:: TASK TO COMPLETE ::
Could you copy exactly the lines from the one containing "hX0 (Ne.symm hX')" through the last line of the records below, and nothing else?

:: MATERIAL FOR THIS EXERCISE ::

import Mathlib.Analysis.InnerProductSpace.Basic
import HarnessLib

/-!
# Route `UnitScaleTilt`, crux «MinimiserStabilityRegPr» (stmt-QuantumFields-19200, stub EX), positivity block, the LOD ∕ Combes–Thomas line (★p1 g24 LOCATE-P349-CT, ★★OWNER RULING №33),
# brick (L0′) — **THE ABSTRACT AGMON ESTIMATE FOR A CONSTRAINED CORRECTOR: exponential weights with BOUNDED CONJUGATION DEFECTS + a Poincaré inequality on the constraint space
# ⟹ the weighted energy bound `‖D(Mu)‖ ≤ 4·C_P·C_f`, `‖Mu‖ ≤ 8·C_P²·C_f`** (EX namer ∕ positivity-book holder w2 g11, 2026-08-29; LOCATE-L0prime-AGMON-w2g11 §(ii)(B))

Cell `ym3-torus` (HUMAN RULING D-0037: YM₃ on T³ is ladder rung R3 — NOT d = 4, NOT infinite volume, NOT a mass gap, NOT Clay).  Width seat `ym-ust-19200-w2` (gen 11).
THEOREMS ONLY (0 `def`, 0 `sorry`); Mathlib only (no finite-dimensionality needed); carrier-free; `--supports stmt-QuantumFields-19200 --as helper`, count-neutral.

WHY (bus 21:44:24Z ∕ LOCATE-(L0′) 7e83dce2).  The Schur-budget Combes–Thomas engine of ✓p746438 (`inv_S_decay`, lit ✓`almostLocal_inverse_decay`) needs off-block couplings SMALL against
the accretivity; for `S = PΔ²P` at a T³ member the ratio is `~ ℓ⁴ = L^{4(K−n)}` in every basis, so the decay rate it yields vanishes with the member.  The member-uniform statement is the
AGMON (commutator) form: conjugate by the weight `M = e^{μφ}` with `φ` the BLOCK-SCALED lattice distance (slope `η = L^{−(K−n)}` per fine bond), so that the conjugation defect of the
`η⁻¹`-normalised covariant difference `D` is `‖M′⁻¹DM − D‖ ≤ μe^{μη}√d` — BOUNDED, member-free — and absorb it with the Poincaré inequality on the constraint space (✓p746531 (L1):
`C_P² = 2` on `ker Q″`).  This file is that absorption, abstractly: two inner-product spaces `E` (sites), `F` (bonds), a linear `D : E → F`, an idempotent `Pt : E → E` (an oblique,
block-local projection onto the constraint space `W = {Pt w = w}`), weights `M, Mi` on `E` and `M′, M′i` on `F` (mutually inverse, `⟪M′a, M′i b⟫ = ⟪a, b⟫` — real positive weights),
the four CONJUGATION DEFECTS `K₁, K₁′ : E → F`, `K₂, K₂′ : E → E` (`D∘M = M′∘(D + K₁)`, `D∘Mi = M′i∘(D + K₁′)`, `Pt∘M = M∘(Pt + K₂)`, `Pt∘Mi = Mi∘(Pt + K₂′)`) with bounds `δ₁, δ₂` and
`‖D∘K₂‖, ‖D∘K₂′‖ ≤ δ₃`, and a corrector `u ∈ W` of the energy-form Galerkin problem `⟪Dz, Du⟫ = ⟪z, f⟫ (z ∈ W)` whose source is `C_f`-local against the weight
(`|⟪Pt(M v), f⟫| ≤ C_f‖v‖`).  CONCLUSION: `‖D(Mu)‖ ≤ 4C_P·C_f` and `‖Mu‖ ≤ 8C_P²·C_f` once `δ₂ + C_Pδ₃ ≤ ½` and `2C_P·(δ₁ + ρ) + 4C_P²·ρδ₁ ≤ ½`, `ρ := 2δ₃ + δ₁(1 + 2δ₂)`
— i.e. the corrector decays like `e^{−μφ}` away from its source, with `μ` limited only by `C_P` and the defect constants.  At the member (LOCATE §(ii)): `u = ψ_k` (LOD corrector of a
block bump `b_k`), `f = −Δb_k`, `Pt = 1 − Σ_k b_k⟨e_k, ·⟩`, and the localised basis `v_k = b_k + ψ_k` of `Δ(ker Q″)^⊥ = range(1 − R_{Q″})` feeds the COARSE Gram matrix, whose inverse
decays by ✓p746438's Schur CT (legitimate there: coercivity 1, O(1) decaying entries) — (V2) of LOCATE-P349-CT, member-uniformly.

INTERFACE = THE CHAIR's RESTORATION MAP (★p1 g24 21:49:33Z flag + cure, ★★OWNER RULING №34).  The constraint is restored by the OBLIQUE, block-local `Pt` (smooth bumps:
`Pt = 1 − Σ_y β_y⟨e_y, ·⟩`, `Q″β_y = e_y`), NEVER by the orthogonal `P` whose indicator profiles jump across faces; and the equation is the SECOND-order energy form, so only `D` (not `Δ`)
meets the conjugation defects — the hypotheses are `‖K₂v‖ ≤ δ₂‖v‖` AND `‖D(K₂v)‖ ≤ δ₃‖v‖` (the `D`-graph size of `[Pt, W]`, `O(μ)` for smooth bumps), which is the located cure in
abstract form.  BOTH BASES OF THE LINE ARE INSTANCES: basis (ii) (correctors on `ker Q″`) as displayed; basis (i) (the UNCONSTRAINED massive propagator `G_a = (Δ_U + aQ″†Q″)⁻¹`,
(L3′)) with `Pt := id` (`K₂ = K₂′ = 0`), `F := F ⊕ (coarse space)`, `D := D ⊕ √a·Q″` (so `⟪Dz, Du⟫` is the massive form), the Poincaré row := the GAP (L2′)
`‖λ‖² ≤ C_P²(‖D_Uλ‖² + a‖Q″λ‖²)`, and `K₁ ⊇ [√a·Q″, e^{μφ}] = O(μ)` (block-local mean).

WHAT IS PROVED (ns `…Theorems.Prop7CorrectorAgmonDecay`).
* §1 `weight_mem_sub` (`Pt(Mu) = Mu − K₂′(Mu)`), ★ `norm_weight_le_of_poincare` (`‖Mu‖ ≤ 2C_P‖D(Mu)‖` when `δ₂ + C_Pδ₃ ≤ ½`).
* §2 `inner_test_eq` — the conjugated Galerkin identity `⟪Dz, Du⟫ = ⟪D(ũ + e) + K₁(ũ + e), Dũ + K₁′ũ⟫`, `ũ = Mu`, `z = Pt(Mũ)`, `e = K₂ũ − K₂′ũ`; `re_inner_le`, `energy_le` (bookkeeping).
* §3 ★★★ `agmon_corrector_bound` — the conclusion above.
HONEST SCOPE.  Inner-product algebra; the member rows (bumps with prescribed top means, the four defects and their constants, `C_f`) are (L2′), not here; nothing of (3.49), Thm 3.3, `h349`,
`hGF`, EX or the crux is proved; nothing continuum ∕ OS ∕ mass-gap ∕ Clay.

References: S. Agmon, *Lectures on exponential decay of solutions of second-order elliptic equations*, Princeton 1982 (the weighted-energy technique) [folklore]; A. Målqvist, D. Peterseim,
Math. Comp. **83** (2014) 2583–2603 (LOD corrector decay; no statement of theirs is typed) [folklore]; T. Bałaban, CMP **99** (1985) 389–434 [Balaban1985BackgroundPropagators]
((3.49) p.399 — the row this line serves; Thm 3.11 p.416).
-/

set_option autoImplicit false

noncomputable section

open scoped InnerProductSpace ComplexConjugate

namespace Summit.QuantumFields.YangMills.Theorems.Prop7CorrectorAgmonDecay

variable {E F : Type*} [NormedAddCommGroup E] [InnerProductSpace ℂ E] [NormedAddCommGroup F] [InnerProductSpace ℂ F]

/-! ## §1 The weighted Poincaré inequality -/

/-- `Pt(Mu) = Mu − K₂′(Mu)` for `u ∈ W`: from `Pt∘Mi = Mi∘(Pt + K₂′)` at `Mu`, `Mi(Mu) = u = Pt u`, then apply `M`. [folklore] -/
theorem weight_mem_sub (Pt M Mi K₂' : E →ₗ[ℂ] E) (hMiM : ∀ v, Mi (M v) = v) (hMMi : ∀ v, M (Mi v) = v)
    (hK₂' : ∀ v, Pt (Mi v) = Mi (Pt v + K₂' v)) (u : E) (hu : Pt u = u) :
    Pt (M u) = M u - K₂' (M u) := by
  have h1 : u = Mi (Pt (M u) + K₂' (M u)) := by rw [← hK₂', hMiM, hu]
  have h2 : M u = Pt (M u) + K₂' (M u) := by
    conv_lhs => rw [h1]
    rw [hMMi]
  rw [eq_sub_iff_add_eq, ← h2]

/-- ★ **WEIGHTED POINCARÉ.**  `Pt` idempotent, `‖w‖ ≤ C_P‖Dw‖` on `{Pt w = w}`, `u = Pt u`, mutually inverse weights, `Pt∘Mi = Mi∘(Pt + K₂′)` with `‖K₂′v‖ ≤ δ₂‖v‖`, `‖D(K₂′v)‖ ≤ δ₃‖v‖`,
`δ₂ + C_Pδ₃ ≤ ½` ⟹ `‖Mu‖ ≤ 2C_P‖D(Mu)‖`. [folklore] -/
theorem norm_weight_le_of_poincare (D : E →ₗ[ℂ] F) (Pt : E →ₗ[ℂ] E) (hPt : ∀ v, Pt (Pt v) = Pt v)
    {CP : ℝ} (hCP : 0 ≤ CP) (hPoinc : ∀ w, Pt w = w → ‖w‖ ≤ CP * ‖D w‖)
    (M Mi : E →ₗ[ℂ] E) (hMiM : ∀ v, Mi (M v) = v) (hMMi : ∀ v, M (Mi v) = v)
    (K₂' : E →ₗ[ℂ] E) (hK₂' : ∀ v, Pt (Mi v) = Mi (Pt v + K₂' v))
    {δ₂ δ₃ : ℝ} (bK₂' : ∀ v, ‖K₂' v‖ ≤ δ₂ * ‖v‖) (bDK₂' : ∀ v, ‖D (K₂' v)‖ ≤ δ₃ * ‖v‖)
    (hsmall : δ₂ + CP * δ₃ ≤ 1 / 2) (u : E) (hu : Pt u = u) :
    ‖M u‖ ≤ 2 * CP * ‖D (M u)‖ := by
  have hid := weight_mem_sub Pt M Mi K₂' hMiM hMMi hK₂' u hu
  -- Poincaré at `w := Pt (M u)`
  have hP := hPoinc (Pt (M u)) (hPt (M u))
  have hDw : ‖D (Pt (M u))‖ ≤ ‖D (M u)‖ + δ₃ * ‖M u‖ := by
    rw [hid, map_sub]
    exact (norm_sub_le _ _).trans (add_le_add le_rfl (bDK₂' _))
  have hsplit : ‖M u‖ ≤ ‖Pt (M u)‖ + δ₂ * ‖M u‖ := by
    have e : M u = Pt (M u) + K₂' (M u) := by rw [hid, sub_add_cancel]
    calc ‖M u‖ = ‖Pt (M u) + K₂' (M u)‖ := by rw [← e]
      _ ≤ ‖Pt (M u)‖ + ‖K₂' (M u)‖ := norm_add_le _ _
      _ ≤ ‖Pt (M u)‖ + δ₂ * ‖M u‖ := add_le_add le_rfl (bK₂' _)
  have h0 : 0 ≤ ‖M u‖ := norm_nonneg _
  have h1 : 0 ≤ ‖D (M u)‖ := norm_nonneg _
  nlinarith [mul_le_mul_of_nonneg_left hDw hCP]

/-! ## §2 The conjugated Galerkin identity and its bookkeeping -/

/-- **THE CONJUGATED TEST.**  With `ũ := Mu`, `e := K₂ũ − K₂′ũ`, `z := Pt(Mũ)`: `z = M(ũ + e)`, `u = Mi ũ`, and
`⟪Dz, Du⟫ = ⟪D(ũ + e) + K₁(ũ + e), Dũ + K₁′ũ⟫` (the weights cancel through `⟪M′a, M′i b⟫ = ⟪a, b⟫`). [folklore] -/
theorem inner_test_eq (D : E →ₗ[ℂ] F) (Pt M Mi : E →ₗ[ℂ] E) (M' M'i : F →ₗ[ℂ] F)
    (hMiM : ∀ v, Mi (M v) = v) (hMMi : ∀ v, M (Mi v) = v) (hpair : ∀ a b, ⟪M' a, M'i b⟫_ℂ = ⟪a, b⟫_ℂ)
    (K₁ K₁' : E →ₗ[ℂ] F) (K₂ K₂' : E →ₗ[ℂ] E)
    (hK₁ : ∀ v, D (M v) = M' (D v + K₁ v)) (hK₁' : ∀ v, D (Mi v) = M'i (D v + K₁' v))
    (hK₂ : ∀ v, Pt (M v) = M (Pt v + K₂ v)) (hK₂' : ∀ v, Pt (Mi v) = Mi (Pt v + K₂' v))
    (u : E) (hu : Pt u = u) :
    ⟪D (Pt (M (M u))), D u⟫_ℂ
      = ⟪D (M u + (K₂ (M u) - K₂' (M u))) + K₁ (M u + (K₂ (M u) - K₂' (M u))), D (M u) + K₁' (M u)⟫_ℂ := by
  have hid := weight_mem_sub Pt M Mi K₂' hMiM hMMi hK₂' u hu
  -- `z = M (ũ + e)`
  have hz : Pt (M (M u)) = M (M u + (K₂ (M u) - K₂' (M u))) := by
    rw [hK₂ (M u), hid]
    congr 1
    abel
  -- `D u = M'i (D ũ + K₁' ũ)`
  have hDu : D u = M'i (D (M u) + K₁' (M u)) := by
    conv_lhs => rw [← hMiM u]
    exact hK₁' (M u)
  rw [hz, hK₁, hDu, hpair]

/-- `re ⟪x, y⟫ ≤ ‖x‖‖y‖` and `−re ⟪x, y⟫ ≤ ‖x‖‖y‖`. [folklore] -/
theorem re_inner_le (x y : F) : RCLike.re ⟪x, y⟫_ℂ ≤ ‖x‖ * ‖y‖ ∧ -RCLike.re ⟪x, y⟫_ℂ ≤ ‖x‖ * ‖y‖ := by
  have h := norm_inner_le_norm (𝕜 := ℂ) x y
  have h1 := RCLike.re_le_norm (⟪x, y⟫_ℂ)
  have h2 : -RCLike.re ⟪x, y⟫_ℂ ≤ ‖⟪x, y⟫_ℂ‖ := by
    have := RCLike.re_le_norm (-⟪x, y⟫_ℂ)
    rwa [map_neg, norm_neg] at this
  exact ⟨h1.trans h, h2.trans h⟩

/-- **ENERGY BOOKKEEPING.**  If `re⟪X + r, X + s⟫ ≤ c` then `‖X‖² ≤ c + ‖X‖‖s‖ + ‖r‖‖X‖ + ‖r‖‖s‖`. [folklore] -/
theorem energy_le (X r s : F) {c : ℝ} (h : RCLike.re ⟪X + r, X + s⟫_ℂ ≤ c) :
    ‖X‖ ^ 2 ≤ c + ‖X‖ * ‖s‖ + ‖r‖ * ‖X‖ + ‖r‖ * ‖s‖ := by
  rw [inner_add_left, inner_add_right, inner_add_right, map_add, map_add, map_add, inner_self_eq_norm_sq] at h
  linarith [(re_inner_le X s).2, (re_inner_le r X).2, (re_inner_le r s).2]

/-! ## §3 ★★★ The Agmon bound -/

/-- ★★★ **THE ABSTRACT AGMON ESTIMATE FOR A CONSTRAINED CORRECTOR.**  Data: `D : E → F` linear; `Pt` idempotent with the Poincaré inequality `‖w‖ ≤ C_P‖Dw‖` on `{Pt w = w}`; weights
`M, Mi` on `E` and `M′, M′i` on `F`, mutually inverse, `⟪M′a, M′i b⟫ = ⟪a, b⟫`; conjugation defects `D∘M = M′∘(D + K₁)`, `D∘Mi = M′i∘(D + K₁′)`, `Pt∘M = M∘(Pt + K₂)`,
`Pt∘Mi = Mi∘(Pt + K₂′)` with `‖K₁v‖, ‖K₁′v‖ ≤ δ₁‖v‖`, `‖K₂v‖, ‖K₂′v‖ ≤ δ₂‖v‖`, `‖D(K₂v)‖, ‖D(K₂′v)‖ ≤ δ₃‖v‖`; smallness `δ₂ + C_Pδ₃ ≤ ½` and
`2C_P(δ₁ + ρ) + 4C_P²ρδ₁ ≤ ½`, `ρ = 2δ₃ + δ₁(1 + 2δ₂)`.  If `u = Pt u` solves `⟪Dz, Du⟫ = ⟪z, f⟫` for all `z = Pt z` and `|⟪Pt(Mv), f⟫| ≤ C_f‖v‖`, then
`‖D(Mu)‖ ≤ 4C_P·C_f` and `‖Mu‖ ≤ 8C_P²·C_f`. [folklore] -/
theorem agmon_corrector_bound (D : E →ₗ[ℂ] F) (Pt : E →ₗ[ℂ] E) (hPt : ∀ v, Pt (Pt v) = Pt v)
    {CP : ℝ} (hCP : 0 ≤ CP) (hPoinc : ∀ w, Pt w = w → ‖w‖ ≤ CP * ‖D w‖)
    (M Mi : E →ₗ[ℂ] E) (M' M'i : F →ₗ[ℂ] F) (hMiM : ∀ v, Mi (M v) = v) (hMMi : ∀ v, M (Mi v) = v)
    (hpair : ∀ a b, ⟪M' a, M'i b⟫_ℂ = ⟪a, b⟫_ℂ)
    (K₁ K₁' : E →ₗ[ℂ] F) (K₂ K₂' : E →ₗ[ℂ] E)
    (hK₁ : ∀ v, D (M v) = M' (D v + K₁ v)) (hK₁' : ∀ v, D (Mi v) = M'i (D v + K₁' v))
    (hK₂ : ∀ v, Pt (M v) = M (Pt v + K₂ v)) (hK₂' : ∀ v, Pt (Mi v) = Mi (Pt v + K₂' v))
    {δ₁ δ₂ δ₃ : ℝ} (hδ₁ : 0 ≤ δ₁) (hδ₂ : 0 ≤ δ₂) (hδ₃ : 0 ≤ δ₃)
    (bK₁ : ∀ v, ‖K₁ v‖ ≤ δ₁ * ‖v‖) (bK₁' : ∀ v, ‖K₁' v‖ ≤ δ₁ * ‖v‖)
    (bK₂ : ∀ v, ‖K₂ v‖ ≤ δ₂ * ‖v‖) (bK₂' : ∀ v, ‖K₂' v‖ ≤ δ₂ * ‖v‖)
    (bDK₂ : ∀ v, ‖D (K₂ v)‖ ≤ δ₃ * ‖v‖) (bDK₂' : ∀ v, ‖D (K₂' v)‖ ≤ δ₃ * ‖v‖)
    (hsmall₁ : δ₂ + CP * δ₃ ≤ 1 / 2)
    (hsmall₂ : 2 * CP * (δ₁ + (2 * δ₃ + δ₁ * (1 + 2 * δ₂))) + 4 * CP ^ 2 * ((2 * δ₃ + δ₁ * (1 + 2 * δ₂)) * δ₁) ≤ 1 / 2)
    (u : E) (hu : Pt u = u) (f : E) (heq : ∀ z, Pt z = z → ⟪D z, D u⟫_ℂ = ⟪z, f⟫_ℂ)
    {Cf : ℝ} (hCf : 0 ≤ Cf) (hf : ∀ v, ‖⟪Pt (M v), f⟫_ℂ‖ ≤ Cf * ‖v‖) :
    ‖D (M u)‖ ≤ 4 * CP * Cf ∧ ‖M u‖ ≤ 8 * CP ^ 2 * Cf := by
  -- letters
  set ut : E := M u with hut
  set e : E := K₂ ut - K₂' ut with he
  set r : F := D e + K₁ (ut + e) with hr
  set s : F := K₁' ut with hs
  -- the weighted Poincaré
  have hP : ‖ut‖ ≤ 2 * CP * ‖D ut‖ :=
    norm_weight_le_of_poincare D Pt hPt hCP hPoinc M Mi hMiM hMMi K₂' hK₂' bK₂' bDK₂' hsmall₁ u hu
  -- the conjugated identity, read as `re⟪Dũ + r, Dũ + s⟫ = re⟪z, f⟫ ≤ C_f‖ũ‖`
  have hzW : Pt (Pt (M ut)) = Pt (M ut) := hPt _
  have hid := inner_test_eq D Pt M Mi M' M'i hMiM hMMi hpair K₁ K₁' K₂ K₂' hK₁ hK₁' hK₂ hK₂' u hu
  have hXY : ⟪D ut + r, D ut + s⟫_ℂ = ⟪Pt (M ut), f⟫_ℂ := by
    have e1 : D ut + r = D (M u + (K₂ (M u) - K₂' (M u))) + K₁ (M u + (K₂ (M u) - K₂' (M u))) := by
      rw [hr, he, hut]; simp only [map_add, map_sub]; abel
    rw [e1, hs, hut, ← hid, heq _ hzW]
  have hre : RCLike.re ⟪D ut + r, D ut + s⟫_ℂ ≤ Cf * ‖ut‖ := by
    rw [hXY]
    exact (RCLike.re_le_norm _).trans (hf ut)
  have hE := energy_le (D ut) r s hre
  -- sizes of `e`, `r`, `s`
  have hs' : ‖s‖ ≤ δ₁ * ‖ut‖ := bK₁' ut
  have he' : ‖e‖ ≤ 2 * δ₂ * ‖ut‖ := by
    rw [he]
    calc ‖K₂ ut - K₂' ut‖ ≤ ‖K₂ ut‖ + ‖K₂' ut‖ := norm_sub_le _ _
      _ ≤ δ₂ * ‖ut‖ + δ₂ * ‖ut‖ := add_le_add (bK₂ ut) (bK₂' ut)
      _ = 2 * δ₂ * ‖ut‖ := by ring
  have hDe : ‖D e‖ ≤ 2 * δ₃ * ‖ut‖ := by
    rw [he, map_sub]
    calc ‖D (K₂ ut) - D (K₂' ut)‖ ≤ ‖D (K₂ ut)‖ + ‖D (K₂' ut)‖ := norm_sub_le _ _
      _ ≤ δ₃ * ‖ut‖ + δ₃ * ‖ut‖ := add_le_add (bDK₂ ut) (bDK₂' ut)
      _ = 2 * δ₃ * ‖ut‖ := by ring
  have hK₁e : ‖K₁ (ut + e)‖ ≤ δ₁ * (1 + 2 * δ₂) * ‖ut‖ := by
    calc ‖K₁ (ut + e)‖ ≤ δ₁ * ‖ut + e‖ := bK₁ _
      _ ≤ δ₁ * (‖ut‖ + ‖e‖) := mul_le_mul_of_nonneg_left (norm_add_le _ _) hδ₁
      _ ≤ δ₁ * (‖ut‖ + 2 * δ₂ * ‖ut‖) := mul_le_mul_of_nonneg_left (add_le_add le_rfl he') hδ₁
      _ = δ₁ * (1 + 2 * δ₂) * ‖ut‖ := by ring
  have hr' : ‖r‖ ≤ (2 * δ₃ + δ₁ * (1 + 2 * δ₂)) * ‖ut‖ := by
    rw [hr]
    calc ‖D e + K₁ (ut + e)‖ ≤ ‖D e‖ + ‖K₁ (ut + e)‖ := norm_add_le _ _
      _ ≤ 2 * δ₃ * ‖ut‖ + δ₁ * (1 + 2 * δ₂) * ‖ut‖ := add_le_add hDe hK₁e
      _ = (2 * δ₃ + δ₁ * (1 + 2 * δ₂)) * ‖ut‖ := by ring
  -- absorb: `‖Dũ‖² ≤ C_f‖ũ‖ + (δ₁ + ρ)‖ũ‖‖Dũ‖ + ρδ₁‖ũ‖²`, `‖ũ‖ ≤ 2C_P‖Dũ‖`
  set X : ℝ := ‖D ut‖ with hX
  set N : ℝ := ‖ut‖ with hN
  set ρ : ℝ := 2 * δ₃ + δ₁ * (1 + 2 * δ₂) with hρ
  have hX0 : 0 ≤ X := norm_nonneg _
  have hN0 : 0 ≤ N := norm_nonneg _
  have hρ0 : 0 ≤ ρ := by rw [hρ]; positivity
  have hr0 : 0 ≤ ‖r‖ := norm_nonneg _
  have hs0 : 0 ≤ ‖s‖ := norm_nonneg _
  have hE' : X ^ 2 ≤ Cf * N + X * (δ₁ * N) + (ρ * N) * X + (ρ * N) * (δ₁ * N) := by
    have h1 : X * ‖s‖ ≤ X * (δ₁ * N) := mul_le_mul_of_nonneg_left hs' hX0
    have h2 : ‖r‖ * X ≤ (ρ * N) * X := mul_le_mul_of_nonneg_right hr' hX0
    have h3 : ‖r‖ * ‖s‖ ≤ (ρ * N) * (δ₁ * N) := mul_le_mul hr' hs' hs0 (by positivity)
    linarith [hE]
  -- substitute the Poincaré bound `N ≤ 2C_P·X`
  have hNX : N ≤ 2 * CP * X := hP
  have hCPX : 0 ≤ 2 * CP * X := by positivity
  have hE'' : X ^ 2 ≤ Cf * (2 * CP * X) + (2 * CP * (δ₁ + ρ) + 4 * CP ^ 2 * (ρ * δ₁)) * X ^ 2 := by
    have h1 : Cf * N ≤ Cf * (2 * CP * X) := mul_le_mul_of_nonneg_left hNX hCf
    have h2 : X * (δ₁ * N) ≤ X * (δ₁ * (2 * CP * X)) := mul_le_mul_of_nonneg_left (mul_le_mul_of_nonneg_left hNX hδ₁) hX0
    have h3 : (ρ * N) * X ≤ (ρ * (2 * CP * X)) * X := mul_le_mul_of_nonneg_right (mul_le_mul_of_nonneg_left hNX hρ0) hX0
    have h4 : (ρ * N) * (δ₁ * N) ≤ (ρ * (2 * CP * X)) * (δ₁ * (2 * CP * X)) :=
      mul_le_mul (mul_le_mul_of_nonneg_left hNX hρ0) (mul_le_mul_of_nonneg_left hNX hδ₁) (by positivity) (by positivity)
    nlinarith [hE']
  have hcoef : 2 * CP * (δ₁ + ρ) + 4 * CP ^ 2 * (ρ * δ₁) ≤ 1 / 2 := by rw [hρ]; linarith [hsmall₂]
  have hX2 : X ^ 2 ≤ 4 * CP * Cf * X := by nlinarith [mul_le_mul_of_nonneg_right hcoef (sq_nonneg X)]
  have hXb : X ≤ 4 * CP * Cf := by
    by_cases hX' : X = 0
    · rw [hX']; positivity
    · have hXp : 0 < X := lt_of_le_of_ne hX0 (Ne.symm hX')
      nlinarith
  refine ⟨hXb, ?_⟩
  calc N ≤ 2 * CP * X := hNX
    _ ≤ 2 * CP * (4 * CP * Cf) := mul_le_mul_of_nonneg_left hXb (by positivity)
    _ = 8 * CP ^ 2 * Cf := by ring

end Summit.QuantumFields.YangMills.Theorems.Prop7CorrectorAgmonDecay

end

:: EXERCISE OUTPUT ::
    · have hXp : 0 < X := lt_of_le_of_ne hX0 (Ne.symm hX')
      nlinarith
  refine ⟨hXb, ?_⟩
  calc N ≤ 2 * CP * X := hNX
    _ ≤ 2 * CP * (4 * CP * Cf) := mul_le_mul_of_nonneg_left hXb (by positivity)
    _ = 8 * CP ^ 2 * Cf := by ring

end Summit.QuantumFields.YangMills.Theorems.Prop7CorrectorAgmonDecay

end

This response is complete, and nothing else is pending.